Если бы кто-то месяц назад сказал Даше, что она будет делиться с Германом самым сокровенным, она бы рассмеялась ему прямо в лицо. Но сегодня… что-то навсегда изменилось.
— Ты куда сейчас?
— В гостиницу…
— Давай, подкину?
Даша пожала плечами. Если есть такое желание — почему нет? Они свернули к стоянке, прошли к черному двухдверному BMW. Как и следовало ожидать, Герман открыл для нее дверь, и помог устроиться на пассажирском сидении. Даша в восхищении осмотрелась:
— Красивая машина.
— Спасибо.
Богатая отделка кожей двух цветов, детали из ценных пород дерева и безупречный эргономичный интерьер создавали в салоне атмосферу изысканного благородства. А мерное урчание мотора просто кричало о феноменальной мощности двигателя… Автомобиль плавно тронулся и рванул вперёд, отчего в животе женщины взволновались бабочки.
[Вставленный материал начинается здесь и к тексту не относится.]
import Summits.Ventures.YMGap.FlowData.KernelRatioJensen
import Summits.Ventures.YMGap.FlowData.RectTubeVacuumSector
import HarnessLib

/-!
# Venture YMGap, track Y3 FLOW-DATA — the DERIVATIVE-FREE Hellmann–Feynman sandwich in the Wilson coupling:
# `(J₂ − J₁)·Φ(J₁) ≤ log ‖T_{J₂}‖ − log ‖T_{J₁}‖ ≤ (J₂ − J₁)·Φ(J₂)`, `Φ(J)` = the vacuum expectation of ALL plaquettes of a
# time step (spatial + temporal) at coupling `J` (theorems only)

HONEST FRAMING: venture file of the cell `pub-ymgap` (QuantumFields programme), track Y3 (FLOW-DATA), for the rectangular tube
`T_J = rectTubeTransferOperator ρ J Ls`.  A RELATION between two FLOW-TABLE columns — the chord slopes of O0 (`ln λ₀`) and the
plaquette expectations of O7 (`P_s`, `P_t`) — on ONE finite tube: every chord slope of `J ↦ log ‖T_J‖` lies between the total
plaquette expectations at its two ends (convexity + Hellmann–Feynman WITHOUT derivatives; the differentiable cubic statement is
`TubeTransferLogNormDerivative.lean`, the magnetic-only leg is `RectTubeMagneticSecant.lean`).  No number, no row, nothing about
`L → ∞`, the continuum or a mass gap.

THE ARGUMENT (Kingman–Jensen, `KernelRatioJensen.lean`).  With `Ω₁ ≥ 0` the vacuum of `T_{J₁}` and the probability density
`F₁ = Ω₁(a)K_{J₁}(a,b)Ω₁(b)/λ₀(J₁)` on pairs of slices, `‖T_{J₂}‖ ≥ ⟪Ω₁,T_{J₂}Ω₁⟫ = λ₀(J₁)∫(K_{J₂}/K_{J₁})F₁`; Jensen for `F₁` and,
inside `log(K_{J₂}/K_{J₁}) = (J₂−J₁)(mag a + mag b)/2 + log(∫e^{J₂ elec}dE/∫e^{J₁ elec}dE)`, Jensen for the conditional temporal
measure `e^{J₁ elec}dE/∫e^{J₁ elec}dE`, give `log ‖T_{J₂}‖ − log ‖T_{J₁}‖ ≥ (J₂−J₁)Φ(J₁)` with
`Φ(J) = λ₀(J)⁻¹ ∫ [(mag a + mag b)/2 + ⟨elec⟩_{J,(a,b)}] Ω_J(a)K_J(a,b)Ω_J(b)`; swapping `J₁ ↔ J₂` gives the upper bound.  No
positivity of `T` is used (only `K > 0`, `Ω ≥ 0`).

* `log_integral_exp_rectElecSum_sub_ge` (the conditional Jensen), `exists_rectSliceKernel_ratio_bounds`, `continuous_integral_mul_exp_rect`,
  `continuous_rectOneStepLoad`, `rectAnisoLoad_le_log_ratio` (two couplings `(J_E,J_M) → (J_E',J_M')`, reused by `RectTubeAnisoSecant.lean`),
  `rectOneStepLoad_mul_le_log_ratio` (pointwise `(J₂−J₁)·load_{J₁} ≤ log(K_{J₂}/K_{J₁})`);
* **`rectTube_log_norm_sub_ge_coupling`**, **`rectTube_log_norm_sub_le_coupling`** — the sandwich for any real `J₁, J₂` and
  nonnegative unit vacua `Ω₁`, `Ω₂` (they exist and are a.e. positive: `RectTubeVacuumSector.exists_rectVacuum`);
* the cell's reading (`J = β/2`, `Re tr = 2·½Tr` for `SU(2)`): `(β₂ − β₁)·Φ̂(β₁) ≤ ln λ₀(β₂) − ln λ₀(β₁) ≤ (β₂ − β₁)·Φ̂(β₂)` with
  `Φ̂(β) = ⟨Σ_{spatial p} ½Tr U_p + Σ_{temporal p} ½Tr U_p⟩_{vacuum,β}` (`= N_sp·P_s + N_ℓ·P_t` in FLOW-PLAN's un-normalised
  dictionary) — **`su2_rectTube_log_norm_secant_ge`** / **`_le`**.

References: J. F. C. Kingman, Quart. J. Math. 12 (1961) 283 [cite: Kingman1961]; M. Reed, B. Simon IV (1978) §XIII.12
[cite: ReedSimonIV1978, §XIII.12]; I. Montvay, G. Münster (1994) §3.2.6 [cite: MontvayMunster1994, §3.2.6].
-/

noncomputable section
Дашка тихонько выдохнула, сжала ноги, в попытке с ними совладать, и искоса взглянула на Германа. Он внимательно следил за дорогой, нацепив на нос шикарные очки. Вроде, Gucci… Но она не стала бы спорить. Люба разбиралась во всех этих дизайнерских штучках. Даша — нет. Последовав примеру мужчины, она извлекла из своего рюкзака гораздо более демократичные Rey Ban. Спрятав глаза за непроницаемыми стёклами очков, почувствовала себя намного увереннее. Так можно было наблюдать за водителем, не выказывая своей истинной заинтересованности. Красивая широкая ладонь переместилась с руля на колено, тихонько заиграла музыка. Что-то из классики. Возможно, Вагнер.
— Какие планы на вечер?
— Да, никаких. Съем свой дерьмовый ужин и завалюсь спать.
— Дерьмовый?
— Угу… — Даша прикусила губу изнутри. Пожалуй, теперь ей следовало лучше следить за своим языком. Герман был большим интеллигентом, и девушке не стоило осквернять его слух. — Понятия не имею, как в достаточно хорошей гостинице может быть настолько паршивый ресторан.
Герман не стал комментировать ее слова. Аккуратно перестроился в крайний ряд, и на первом же перекрестке свернул. До гостиницы Даши оставался всего квартал.
— Эй, куда это мы?
— В одно хорошее место, где нас покормят.
Даша подняла очки на макушку:
— Я не напрашивалась, Герман.
— Я знаю. — Мужчина повернул к ней лицо. — Моя актриса не должна есть дерьмовый ужин.
— Это не настолько принципиально… — растерялась Дашка.
— А для меня — принципиально. И, на будущее, если тебя что-то не устраивает, сразу об этом говори ответственным.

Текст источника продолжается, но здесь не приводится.